The simple answer to your questions is I don't know.

This is the code that produced the reference data:

#! perl -slw
use strict;
use Data::Dump qw[ pp ];
use List::Util qw[ shuffle sum ];

use constant TARGET => 100;

sub pick {
    my( $scoresRef, $pickPoint ) = @_;
    my $n = 0;
    ( $n += $scoresRef->[ $_ ] ) > $pickPoint 
       and return $_ 
       for 0 .. $#{ $scoresRef }
}

sub score {
    my( $result ) = @_;
    return TARGET / ( TARGET + abs( TARGET - $result ) ) * 3;
}

my %stats;
for( 1 .. 1e3 ) {
    my @results = shuffle map $_*10, 1 .. 19;
    my @scores = map score( $_ ), @results;
    my $total = sum @scores;
    for ( 1 .. 1000 ) {
        my $picked = pick( \@scores, rand( $total ) );
        ++$stats{ $results[ $picked ] };
    }
}

my $total = sum values %stats;
for my $key ( sort{ $a <=> $b } keys %stats ) {
    printf "%3d : %6d (%.3f%%)\n", $key, $stats{ $key }, $stats{ $key 
+} * 100 / $total;
}

__END__
c:\test>test.pl
 10 :  39702 (3.970%)
 20 :  41626 (4.163%)
 30 :  44526 (4.453%)
 40 :  47013 (4.701%)
 50 :  49309 (4.931%)
 60 :  53178 (5.318%)
 70 :  57689 (5.769%)
 80 :  62036 (6.204%)
 90 :  67798 (6.780%)
100 :  74497 (7.450%)
110 :  67891 (6.789%)
120 :  62295 (6.229%)
130 :  57471 (5.747%)
140 :  53166 (5.317%)
150 :  49932 (4.993%)
160 :  47001 (4.700%)
170 :  43562 (4.356%)
180 :  41775 (4.178%)
190 :  39533 (3.953%)
[download]

My particular interest was in trying to understand how the scoring function interacted with the picking function to influence which values were chosen from the @results array.

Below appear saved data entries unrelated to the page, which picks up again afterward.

import Literature.NumberTheory.Rogawski1990.LocalNormFibreNonsplit        -- ★ p840359: the norm fibre `S` at `γ₀` (`exists_finset_normFibre…`), `IsLocalNormPair.charpoly_eq` …
import Literature.NumberTheory.Rogawski1990.EndoscopicCentralizerIso       -- ★ `mem_range_endoEmb_of_mem_centralizer`, `pattern_of_commute_diag`, `diag_commute_coe_endoEmb`, `isUnit_two_localRing`
import Literature.NumberTheory.Automorphic.StableCentralizerEquivCM        -- ★ `conj_mem_unitaryGroup_of_conj_eq`, `commute_of_commute_of_isRegularElt_local`, `isUnit_adelicForm_map_adeleToLocal`
import HarnessLib

/-!
# The norm fibre is UNIFORM along a matched torus: a `G`-regular `γ_H` matching a point `t′` of the `G′`-torus `Z_{G′_v}(γ₀)` is stably conjugate to the
# transport of `t′` into the `H`-torus of one of the fibre representatives at `γ₀` (Rogawski 1990, §4.3 pp. 42–44, §5.4 p. 78)

Topic `NumberTheory/Rogawski1990`; namespace `Literature.NumberTheory.Rogawski1990`.  THEOREMS ONLY (no definition, no instance, no notation, no named fact,
no `sorry`; Mathlib-only footing; count-neutral for the books).  Cell `pub/hodgecm-mathlib` (D-0151), crux H413 = stmt-HodgeConjecture-24833, F0∕P3a road «D-N6-ns»,
floor-1 target «N6-ns-reg»; brick **(W2′) «UNIFORM FIBRE ALONG THE TRANSPORTED TORUS»** of F0P2-p02 (g8)'s junction design v2 (bus 2026-09-01T02:59:39Z) for
`Rogawski1990/LocalTransferChartJunctionCM.lean`; sequel of ★ `LocalNormFibreNonsplit` ((F1)–(F3), p840359).  HONEST LABEL: HC_CM is proved only modulo the printed
citations until rung 0 closes; this file proves no letter — it is torus bookkeeping for the (4.3.1) junction.

THE MATHEMATICS.  Fix a regular `γ₀ ∈ G′_v = U(H′)(L⁺_v)` and the finite set `S ⊂ H_v = U(Φ₂)(L⁺_v) × U(Φ₁)(L⁺_v)` of `G`-regular fibre representatives at `γ₀`
(every `G`-regular `a₀` matching `γ₀` is stably conjugate to some `t ∈ S`, ★ `exists_finset_normFibre`).  Let `t′ ∈ Z_{G′_v}(γ₀)` and `a ∈ H_v` `G`-regular with
`ι_v(a) ↔ t′`, say `y ι(a) y⁻¹ = t′`, `y ∈ GL₃(E_v)`.  Then `g := y⁻¹ γ₀ y` commutes with the regular `ι(a)`, so (the commutant being commutative and containing
`ι(1, −1) = diag(1, −1, 1)`) it has the block pattern of `ι` (★ `mem_range_endoEmb_of_mem_centralizer`), and it is `Φ₃`-unitary (★ `conj_mem_unitaryGroup_of_conj_eq`):
`g = ι(a₀)` with `a₀ ∈ H_v` `G`-regular matching `γ₀` (§2).  Hence `a₀ ∼_st t` for some `t ∈ S`, i.e. `h ι(a₀) h⁻¹ = ι(t)` with `h` BLOCK-DIAGONAL.  For any conjugator `x`
with `x ι(t) x⁻¹ = γ₀`, the element `k := h⁻¹ x⁻¹ y` commutes with `ι(a₀)`, hence is block-diagonal (§1), and for the torus transport `b` of `t′` into `Z_H(t)` — the
element with `x ι(b) x⁻¹ = t′` — we get `ι(a) = y⁻¹ t′ y = (h k)⁻¹ ι(b) (h k)` with `h k` block-diagonal: `a ∼_st b` (§3).  So the fibre representatives chosen AT `γ₀`
serve along the whole torus, which is what lets the junction index its `H`-boxes by `S` once and for all.  Every finite place `v` (split or not); only `det H′ ≠ 0`.

* §1 `mem_range_endoGL_of_commute` (the `GL₃`-centraliser of `ι(a₀)`, `a₀` `G`-regular, is block-diagonal), `isLocalStablyConjH_of_endoGL_conj_eq`
  (conjugation by a block-diagonal element of `GL₃(E_v)` is stable conjugacy in `H_v`).
* §2 `exists_preimage_of_conj_eq_of_commute` (`y⁻¹ γ₀ y = ι(a₀)` with `a₀` `G`-regular, matching `γ₀`).
* §3 `exists_endoGL_eq_inv_mul` (the conjugator `y⁻¹ x` is block-diagonal), **`exists_mem_forall_isLocalStablyConjH_of_conj_eq`** ((W2′), primitive conjugator binders).

## References
* [Rogawski1990] J. D. Rogawski, *Automorphic Representations of Unitary Groups in Three Variables*, Ann. of Math. Stud. 123 (1990): §3.1 p. 19, §4.3 pp. 42–44
  (`T_H = H_{γ_H}` and `T = G_γ` identified for `G`-regular `γ_H`), §4.8 Case (a) p. 53 (the embedding `ι`), §5.4 p. 78 (the stable classes of `H` over a class of `G`).
* [LanglandsShelstad1987] R. P. Langlands, D. Shelstad, *On the definition of transfer factors*, Math. Ann. 278 (1987), §1.3.
-/

set_option autoImplicit false

noncomputable section

open NumberField IsDedekindDomain Matrix
open scoped MatrixGroups

namespace Literature.NumberTheory.Rogawski1990

open Literature.AlgebraicGeometry.ShimuraVarieties (unitaryGroup)
open Literature.NumberTheory.Automorphic Literature.NumberTheory.Automorphic.UnitaryGroup

variable (L : Type) [Field L] [NumberField L] [IsCMField L] (H' : Matrix (Fin 3) (Fin 3) L) (v : HeightOneSpectrum (𝓞 ↥(maximalRealSubfield L)))

/-! ## §1 Block-diagonal elements of `GL₃(E_v)`: the centraliser of `ι(a₀)` and stable conjugacy in `H_v` -/

section Blocks

variable {a b a₀ : (cmDatum L 2 (Matrix.of fun i j : Fin 2 => if i.val + j.val + 1 = 2 then (1 : L) else 0)).Local v ×
      (cmDatum L 1 (Matrix.of fun i j : Fin 1 => if i.val + j.val + 1 = 1 then (1 : L) else 0)).Local v}

/-- **The `GL₃(E_v)`-centraliser of `ι_v(a₀)` is block-diagonal** for `G`-regular `a₀`: an invertible `k` commuting with `ι_v(a₀)` lies in `ι(GL₂ × GL₁)` (the
commutant of the regular `ι_v(a₀)` is commutative and contains `ι(1, −1) = diag(1, −1, 1)`, ★ `diag_commute_coe_endoEmb`; commuting with it forces the pattern
`(* 0 *; 0 * 0; * 0 *)`, ★ `pattern_of_commute_diag`, ★ `mem_range_endoGL_iff`). [cite: Rogawski1990, §4.3 p. 42; §4.8 Case (a) p. 53] -/
theorem mem_range_endoGL_of_commute (ha₀ : IsLocalGRegular L v a₀) {k : GL (Fin 3) (LocalRing L v)}
    (hk : k * ((endoEmbLocal L v a₀).val : GL (Fin 3) (LocalRing L v)) = ((endoEmbLocal L v a₀).val : GL (Fin 3) (LocalRing L v)) * k) :
    k ∈ Set.range (endoGL : GL (Fin 2) (LocalRing L v) × GL (Fin 1) (LocalRing L v) → GL (Fin 3) (LocalRing L v)) := by
  rw [mem_range_endoGL_iff]
  have hcomm := commute_of_commute_of_isRegularElt_local L v (endoEmbLocal L v a₀) ha₀
  have hkC : Commute k.val ((endoEmbLocal L v a₀).val : GL (Fin 3) (LocalRing L v)).val := by
    change k.val * _ = _ * k.val
    rw [← Units.val_mul, hk, Units.val_mul]
  exact pattern_of_commute_diag (isUnit_two_localRing L v)
    (hcomm _ _ hkC (diag_commute_coe_endoEmb (UnitaryGroup.conjLocal L (IsCMField.complexConj L) v) (endoForm_localForm L v) a₀))

/-- **Conjugation by a block-diagonal element of `GL₃(E_v)` is stable conjugacy in `H_v`**: if `ι(p) ι_v(b) ι(p)⁻¹ = ι_v(a)` for some
`p ∈ GL₂(E_v) × GL₁(E_v)` then `a ∼_st b` (componentwise conjugacy in the ambient `GL₂ × GL₁`, ★ `endoGL_injective`). [cite: Rogawski1990, §3.1 p. 19; §4.8 Case (a) p. 53] -/
theorem isLocalStablyConjH_of_endoGL_conj_eq {p : GL (Fin 2) (LocalRing L v) × GL (Fin 1) (LocalRing L v)}
    (h : endoGL p * ((endoEmbLocal L v b).val : GL (Fin 3) (LocalRing L v)) * (endoGL p)⁻¹ = (endoEmbLocal L v a).val) :
    IsLocalStablyConjH L v a b := by
  have e : ∀ c : (cmDatum L 2 (Matrix.of fun i j : Fin 2 => if i.val + j.val + 1 = 2 then (1 : L) else 0)).Local v ×
      (cmDatum L 1 (Matrix.of fun i j : Fin 1 => if i.val + j.val + 1 = 1 then (1 : L) else 0)).Local v,
      ((endoEmbLocal L v c).val : GL (Fin 3) (LocalRing L v)) =
        endoGL ((c.1.val : GL (Fin 2) (LocalRing L v)), (c.2.val : GL (Fin 1) (LocalRing L v))) := fun _ => rfl
  rw [e, e, ← map_inv, ← map_mul, ← map_mul] at h
  have h' := endoGL_injective h
  rw [Prod.ext_iff] at h'
  obtain ⟨h1, h2⟩ := h'
  simp only [Prod.fst_mul, Prod.snd_mul, Prod.fst_inv, Prod.snd_inv] at h1 h2
  refine ⟨isConj_iff.2 ⟨p.1⁻¹, ?_⟩, isConj_iff.2 ⟨p.2⁻¹, ?_⟩⟩
  · rw [← h1]; group
  · rw [← h2]; group

end Blocks

/-! ## §2 Pulling a regular element of the `G′`-torus back through a matching -/

section Preimage

variable {a : (cmDatum L 2 (Matrix.of fun i j : Fin 2 => if i.val + j.val + 1 = 2 then (1 : L) else 0)).Local v ×
      (cmDatum L 1 (Matrix.of fun i j : Fin 1 => if i.val + j.val + 1 = 1 then (1 : L) else 0)).Local v}
  {t' : (cmDatum L 3 H').Local v}

/-- **`y⁻¹ γ₀ y = ι_v(a₀)`**: if `y ι_v(a) y⁻¹ = t′ ∈ G′_v` with `a` `G`-regular, and `γ₀ ∈ G′_v` is regular and commutes with `t′`, then `y⁻¹ γ₀ y` is `ι_v` of a
`G`-regular `a₀ ∈ H_v` matching `γ₀` (unitarity for `Φ₃`: ★ `conj_mem_unitaryGroup_of_conj_eq`; block pattern: ★ `mem_range_endoEmb_of_mem_centralizer`).
[cite: Rogawski1990, §4.3 pp. 42–44; §3.1 p. 19] [cite: LanglandsShelstad1987, §1.3] -/
theorem exists_preimage_of_conj_eq_of_commute (hH' : H'.det ≠ 0) (ha : IsLocalGRegular L v a) {y : GL (Fin 3) (LocalRing L v)}
    (hy : y * ((endoEmbLocal L v a).val : GL (Fin 3) (LocalRing L v)) * y⁻¹ = t'.val) (γ₀ : (cmDatum L 3 H').Local v)
    (hγ₀ : IsRegularElt (γ₀.val : GL (Fin 3) (LocalRing L v))) (hc : t' * γ₀ = γ₀ * t') :
    ∃ a₀ : (cmDatum L 2 (Matrix.of fun i j : Fin 2 => if i.val + j.val + 1 = 2 then (1 : L) else 0)).Local v ×
        (cmDatum L 1 (Matrix.of fun i j : Fin 1 => if i.val + j.val + 1 = 1 then (1 : L) else 0)).Local v,
      ((endoEmbLocal L v a₀).val : GL (Fin 3) (LocalRing L v)) = y⁻¹ * γ₀.val * y ∧ IsLocalGRegular L v a₀ ∧ IsLocalNormPair L H' v a₀ γ₀ := by
  have hcommA := commute_of_commute_of_isRegularElt_local L v (endoEmbLocal L v a) ha
  have hιa : ((endoEmbLocal L v a).val : GL (Fin 3) (LocalRing L v)) = y⁻¹ * t'.val * y := by
    rw [← hy]; simp only [mul_assoc, inv_mul_cancel, mul_one, inv_mul_cancel_left]
  have hy' : y⁻¹ * (t'.val : GL (Fin 3) (LocalRing L v)) * y⁻¹⁻¹ = (endoEmbLocal L v a).val := by rw [inv_inv, hιa]
  have hzγ : (γ₀.val : GL (Fin 3) (LocalRing L v)) * t'.val = t'.val * γ₀.val :=
    (congrArg (fun u : (cmDatum L 3 H').Local v => (u.val : GL (Fin 3) (LocalRing L v))) hc).symm
  -- `y⁻¹ γ₀ y` is `Φ₃`-unitary (subgroup memberships are passed by definitional unfolding, never by `mem_…_iff` rewriting: the latter makes the
  -- elaborator compare the matrix equations term by term)
  have hg : y⁻¹ * (γ₀.val : GL (Fin 3) (LocalRing L v)) * y ∈
      unitaryGroup (UnitaryGroup.conjLocal L (IsCMField.complexConj L) v)
        ((adelicForm L 3 (Matrix.of fun i j : Fin 3 => if i.val + j.val + 1 = 3 then (1 : L) else 0)).map (adeleToLocal L v)) := by
    have h := conj_mem_unitaryGroup_of_conj_eq (UnitaryGroup.conjLocal L (IsCMField.complexConj L) v)
      (isUnit_adelicForm_map_adeleToLocal L v hH') (isUnit_adelicForm_map_adeleToLocal L v (isUnit_antidiagOne_det L 3).ne_zero)
      t'.2 (endoEmbLocal L v a).2 hcommA y⁻¹ hy' γ₀.2 hzγ
    rwa [inv_inv] at h
  -- `y⁻¹ γ₀ y` commutes with `ι a`, hence is block-diagonal
  have hgc : y⁻¹ * (γ₀.val : GL (Fin 3) (LocalRing L v)) * y * (endoEmbLocal L v a).val = (endoEmbLocal L v a).val * (y⁻¹ * γ₀.val * y) := by
    rw [hιa]
    calc y⁻¹ * (γ₀.val : GL (Fin 3) (LocalRing L v)) * y * (y⁻¹ * t'.val * y) = y⁻¹ * (γ₀.val * t'.val) * y := by
          simp only [mul_assoc, mul_inv_cancel_left]
      _ = y⁻¹ * (t'.val * γ₀.val) * y := by rw [hzγ]
      _ = y⁻¹ * t'.val * y * (y⁻¹ * γ₀.val * y) := by simp only [mul_assoc, mul_inv_cancel_left]
  obtain ⟨⟨A, D⟩, hAD⟩ := mem_range_endoGL_of_commute L v ha hgc
  -- its blocks are unitary
  have hu : endoGL (A, D) ∈ unitaryGroupOfForm (UnitaryGroup.conjLocal L (IsCMField.complexConj L) v)
      (endoForm ((adelicForm L 2 (Matrix.of fun i j : Fin 2 => if i.val + j.val + 1 = 2 then (1 : L) else 0)).map (adeleToLocal L v))
        ((adelicForm L 1 (Matrix.of fun i j : Fin 1 => if i.val + j.val + 1 = 1 then (1 : L) else 0)).map (adeleToLocal L v))) := by
    rw [endoForm_localForm L v, hAD]
    exact hg
  obtain ⟨hA, hD⟩ := (endoGL_mem_iff _ _ _ A D).1 hu
  refine ⟨(⟨A, hA⟩, ⟨D, hD⟩), hAD, ?_, ?_⟩
  · -- `G`-regular: `ι a₀ = y⁻¹ γ₀ y` is conjugate to the regular `γ₀`
    refine isRegularElt_of_isConj (isConj_iff.2 ⟨y⁻¹, ?_⟩) hγ₀
    change y⁻¹ * (γ₀.val : GL (Fin 3) (LocalRing L v)) * y⁻¹⁻¹ = endoGL (A, D)
    rw [hAD, inv_inv]
  · -- matches `γ₀`
    rw [isLocalNormPair_iff]
    refine isConj_iff.2 ⟨y, ?_⟩
    change y * endoGL (A, D) * y⁻¹ = (γ₀.val : GL (Fin 3) (LocalRing L v))
    rw [hAD]
    simp only [mul_assoc, mul_inv_cancel_left, mul_inv_cancel, mul_one]

end Preimage

/-! ## §3 (W2′) The fibre representatives at `γ₀` serve along the whole torus -/

section Uniform

/-- In a group of units, `P a P⁻¹ = a` gives `P⁻¹ a = a P⁻¹` (stated for `Mˣ` so that the instance paths match the `GL`-terms syntactically).
[folklore] -/
private theorem inv_mul_eq_mul_inv_of_conj_eq {M : Type*} [Monoid M] {P g : Mˣ} (h : P * g * P⁻¹ = g) : P⁻¹ * g = g * P⁻¹ := by
  have h1 : P * g = g * P := by
    calc P * g = P * g * P⁻¹ * P := by group
      _ = g * P := by rw [h]
  calc P⁻¹ * g = P⁻¹ * (g * P) * P⁻¹ := by group
    _ = P⁻¹ * (P * g) * P⁻¹ := by rw [h1]
    _ = g * P⁻¹ := by group

/-- In a group of units, `(y⁻¹ x) B (y⁻¹ x)⁻¹ = y⁻¹ (x B x⁻¹) y`. [folklore] -/
private theorem inv_mul_conj_eq {M : Type*} [Monoid M] (y x B : Mˣ) : y⁻¹ * x * B * (y⁻¹ * x)⁻¹ = y⁻¹ * (x * B * x⁻¹) * y := by
  rw [_root_.mul_inv_rev, inv_inv]
  simp only [mul_assoc]
import Summits.AtomisticToContinuum.BoseEinsteinCondensation.Theorems.BECStronglyRayleighLatticeToPeriodicBridgeRowFlatnessSandwich
import Literature.MathematicalPhysics.QuantumManyBody.PeriodicBoseGasRelabelling
import Literature.MathematicalPhysics.QuantumManyBody.MeanSelfDensity

/-!
# Route `BECStronglyRayleigh`, crux `LatticeToPeriodicBridge` (stmt-AtomisticToContinuum-9674),
# line `coarse-cell-lorentzian` — slot means and the many-slot Cauchy–Schwarz inequality (`⟨n̂₀²⟩ ≥ ⟨n̂₀⟩²`)

Helper file of the crux line `coarse-cell-lorentzian`, landed `--supports stmt-AtomisticToContinuum-9674` (first of two files
closing the formal gap between the halves of the row-flatness SANDWICH; the second, `…PairFromSingle.lean`, applies it to real
non-negative periodic trial states). For a measurable, permutation-symmetric `F ≥ 0` on `cell^{n+2}` (think `F = |Ψ|`) with
`∫ F² ≤ 1`, the SLOT MEANS `Aᵢ(X) = ∫_{t∈cell} F(X[i := t]) dt` satisfy, by relabelling invariance of Lebesgue measure on the
cell (`setLIntegral_cellN_comp_perm`) and Tonelli along `vecCons`,
`∫ F·Aᵢ = S₁`, `∫ Aᵢ² = L³·S₁`, `∫ AᵢAⱼ = S₂ (i ≠ j)` with `S₁ = ∫_Y (∫_x F(x::Y))²` (`= L³·n₀/N`) and
`S₂ = ∫_{X'} (∫_ξ∫_η F(ξ::η::X'))²` (`= L⁶·⟨P₀⊗P₀⊗1⟩`); Cauchy–Schwarz against `G = Σᵢ Aᵢ` (`= L³·n̂₀ Ψ / Ψ` in first
quantisation) then gives the **many-slot inequality** `many_slot_cauchySchwarz : (n+2)·S₁² ≤ L³·S₁ + (n+1)·S₂`, i.e.
`⟨n̂₀⟩² ≤ ⟨n̂₀²⟩ = ⟨n̂₀⟩ + N(N−1)⟨P₀⊗P₀⊗1⟩` for normalised `Ψ`.

References: C. N. Yang, Rev. Mod. Phys. 34 (1962) 694 (ODLRO, `⟨n̂₀²⟩`); O. Penrose, L. Onsager, Phys. Rev. 104 (1956) 576.
-/

noncomputable section

open MeasureTheory Filter Metric Set Function
open scoped ENNReal Topology NNReal Real

namespace Summit.AtomisticToContinuum.BoseEinsteinCondensation.Cruxes.LatticeToPeriodicBridge.CoarseCellLorentzian

namespace PairFromSingle

open Literature.MathematicalPhysics.QuantumManyBody.BoseGas
/-! ## Slot means `Aᵢ(X) = ∫_{t ∈ cell} F(X[i := t])` of a measurable symmetric `F ≥ 0` -/

section Slots

variable {n : ℕ} {L : ℝ} {F : Config (n + 1) → ℝ≥0∞}

/-- `(X, t) ↦ F(X[i := t])` is measurable. [folklore] -/
theorem measurable_update_uncurry (hF : Measurable F) (i : Fin (n + 1)) :
    Measurable fun p : Config (n + 1) × Space => F (update p.1 i p.2) :=
  hF.comp measurable_update'

/-- The slot mean `X ↦ ∫_{cell} F(X[i := t]) dt` is measurable. [folklore] -/
theorem measurable_slotMean (hF : Measurable F) (L : ℝ) (i : Fin (n + 1)) :
    Measurable fun X : Config (n + 1) => ∫⁻ t in cell L, F (update X i t) :=
  (measurable_update_uncurry hF i).lintegral_prod_right'

/-- **Relabelling a slot mean**: for a permutation-symmetric `F`,
`∫ F((X ∘ σ)[i := t]) dt = ∫ F(X[σ i := t]) dt`. [folklore] -/
theorem slotMean_comp_perm (hsymm : ∀ (σ : Equiv.Perm (Fin (n + 1))) (X : Config (n + 1)), F (X ∘ σ) = F X)
    (σ : Equiv.Perm (Fin (n + 1))) (i : Fin (n + 1)) (X : Config (n + 1)) :
    ∫⁻ t in cell L, F (update (X ∘ σ) i t) = ∫⁻ t in cell L, F (update X (σ i) t) := by
  refine lintegral_congr fun t => ?_
  have h : update (X ∘ σ) i t = update X (σ i) t ∘ σ := by
    rw [update_comp_equiv X σ (σ i) t, Equiv.symm_apply_apply]
  rw [h, hsymm]

/-- **`∫ F·Aᵢ` does not depend on the slot**: `∫_{cellN} F(X) Aᵢ(X) = ∫_{cellN} F(X) A₀(X)`. [folklore] -/
theorem setLIntegral_mul_slotMean_eq_zero (hsymm : ∀ (σ : Equiv.Perm (Fin (n + 1))) (X : Config (n + 1)), F (X ∘ σ) = F X)
    (i : Fin (n + 1)) :
    ∫⁻ X in cellN (n + 1) L, F X * ∫⁻ t in cell L, F (update X i t) =
      ∫⁻ X in cellN (n + 1) L, F X * ∫⁻ t in cell L, F (update X 0 t) := by
  set σ : Equiv.Perm (Fin (n + 1)) := Equiv.swap 0 i with hσ
  have hσi : σ i = 0 := by rw [hσ, Equiv.swap_apply_right]
  rw [← setLIntegral_cellN_comp_perm σ (fun X => F X * ∫⁻ t in cell L, F (update X i t))]
  refine lintegral_congr fun X => ?_
  rw [hsymm, slotMean_comp_perm hsymm σ i X, hσi]

/-- **`∫ Aᵢ²` does not depend on the slot.** [folklore] -/
theorem setLIntegral_slotMean_sq_eq_zero (hsymm : ∀ (σ : Equiv.Perm (Fin (n + 1))) (X : Config (n + 1)), F (X ∘ σ) = F X)
    (i : Fin (n + 1)) :
    ∫⁻ X in cellN (n + 1) L, (∫⁻ t in cell L, F (update X i t)) ^ 2 =
      ∫⁻ X in cellN (n + 1) L, (∫⁻ t in cell L, F (update X 0 t)) ^ 2 := by
  set σ : Equiv.Perm (Fin (n + 1)) := Equiv.swap 0 i with hσ
  have hσi : σ i = 0 := by rw [hσ, Equiv.swap_apply_right]
  rw [← setLIntegral_cellN_comp_perm σ (fun X => (∫⁻ t in cell L, F (update X i t)) ^ 2)]
  refine lintegral_congr fun X => ?_
  rw [slotMean_comp_perm hsymm σ i X, hσi]

/-- **`∫ Aᵢ Aⱼ` (`i ≠ j`) does not depend on the pair of slots**: it equals `∫ A₀ A₁` (needs `n + 1 ≥ 2`). [folklore] -/
theorem setLIntegral_slotMean_mul_eq_zero_one {n : ℕ} {F : Config (n + 2) → ℝ≥0∞}
    (hsymm : ∀ (σ : Equiv.Perm (Fin (n + 2))) (X : Config (n + 2)), F (X ∘ σ) = F X)
    {i j : Fin (n + 2)} (hij : i ≠ j) :
    ∫⁻ X in cellN (n + 2) L, (∫⁻ t in cell L, F (update X i t)) * ∫⁻ t in cell L, F (update X j t) =
      ∫⁻ X in cellN (n + 2) L, (∫⁻ t in cell L, F (update X 0 t)) * ∫⁻ t in cell L, F (update X 1 t) := by
  -- a permutation with `π i = 0`, `π j = 1`
  set σ₁ : Equiv.Perm (Fin (n + 2)) := Equiv.swap 0 i with hσ₁
  set j' : Fin (n + 2) := σ₁ j with hj'
  have hσ₁i : σ₁ i = 0 := by rw [hσ₁, Equiv.swap_apply_right]
  have hj'0 : j' ≠ 0 := by
    intro h
    apply hij
    have : σ₁ j = σ₁ i := by rw [hσ₁i]; exact h
    exact (σ₁.injective this).symm
  set σ₂ : Equiv.Perm (Fin (n + 2)) := Equiv.swap 1 j' with hσ₂
  have hσ₂j' : σ₂ j' = 1 := by rw [hσ₂, Equiv.swap_apply_right]
  have hσ₂0 : σ₂ 0 = 0 := by
    rw [hσ₂, Equiv.swap_apply_of_ne_of_ne Fin.zero_ne_one hj'0.symm]
  set τ : Equiv.Perm (Fin (n + 2)) := σ₁.trans σ₂ with hτ
  have hτi : τ i = 0 := by rw [hτ, Equiv.trans_apply, hσ₁i, hσ₂0]
  have hτj : τ j = 1 := by rw [hτ, Equiv.trans_apply, ← hj', hσ₂j']
  rw [← setLIntegral_cellN_comp_perm τ
    (fun X => (∫⁻ t in cell L, F (update X i t)) * ∫⁻ t in cell L, F (update X j t))]
  refine lintegral_congr fun X => ?_
  rw [slotMean_comp_perm hsymm τ i X, slotMean_comp_perm hsymm τ j X, hτi, hτj]

end Slots

/-! ## The slot-`0` and slot-`(0,1)` integrals through `vecCons` -/

section Cons

variable {n : ℕ} {L : ℝ}

/-- `X[0 := t] = t :: tail X` on `vecCons x Y`. [folklore] -/
theorem update_vecCons_zero (x t : Space) (Y : Config n) :
    update (Matrix.vecCons x Y : Config (n + 1)) 0 t = Matrix.vecCons t Y :=
  Fin.update_cons_zero (α := fun _ : Fin (n + 1) => Space) x Y t

/-- `(ξ :: η :: X')[1 := s] = ξ :: s :: X'`. [folklore] -/
theorem update_vecCons_one (ξ η s : Space) (X' : Config n) :
    update (Matrix.vecCons ξ (Matrix.vecCons η X') : Config (n + 2)) 1 s =
      Matrix.vecCons ξ (Matrix.vecCons s X') := by
  have h := Fin.cons_update (α := fun _ : Fin (n + 2) => Space) ξ (Matrix.vecCons η X' : Config (n + 1)) 0 s
  rw [update_vecCons_zero η s X', Fin.succ_zero_eq_one] at h
  exact h.symm

variable {F : Config (n + 1) → ℝ≥0∞}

The output shows that statistically, values closer to the TARGET value will be picked very slightly more often than those further away. But, the bias is (appears to me) to be so slight, that over a short number of picks--usually a few tens or low hundreds--the affect of that bias is almost negligible. Even exact matches having only slightly greater chance than values far away.

My thought is that as the picking process--relative to the rest of the processing--is fairly computationally expensive, that it would make more sense to either use a straight random pick which is much cheaper. Or, if biasing the pick in favour of close-to-target values actually benefits the rest of the (GA) algorithm, then it would be better to make the bias stronger; or the computation cheaper; or both.

For example, using this scoring function:

sub score {
    my( $result ) = @_;
    return 1 / abs( ( TARGET - $result ) || 1 );
}
[download]

Produces this PDF:

c:\test>867119-test.pl
 10 :   7211 (0.721%)
 20 :   8070 (0.807%)
 30 :   8996 (0.900%)
 40 :  10694 (1.069%)
 50 :  12714 (1.271%)
 60 :  16248 (1.625%)
 70 :  21447 (2.145%)
 80 :  32136 (3.214%)
 90 :  63858 (6.386%)
100 : 637874 (63.787%)
110 :  63625 (6.362%)
120 :  32076 (3.208%)
130 :  21244 (2.124%)
140 :  15976 (1.598%)
150 :  12790 (1.279%)
160 :  10716 (1.072%)
170 :   9298 (0.930%)
180 :   7958 (0.796%)
190 :   7069 (0.707%)
[download]

But, in my tests, that doesn't seem to cause the GA to converge on the TARGET any more quickly than a uniformly random pick. But that left me wondering why the original author had chosen the scoring function he did, and I hoped one of the more stats-wise monks might see something in the distribution that would hint at the reasoning.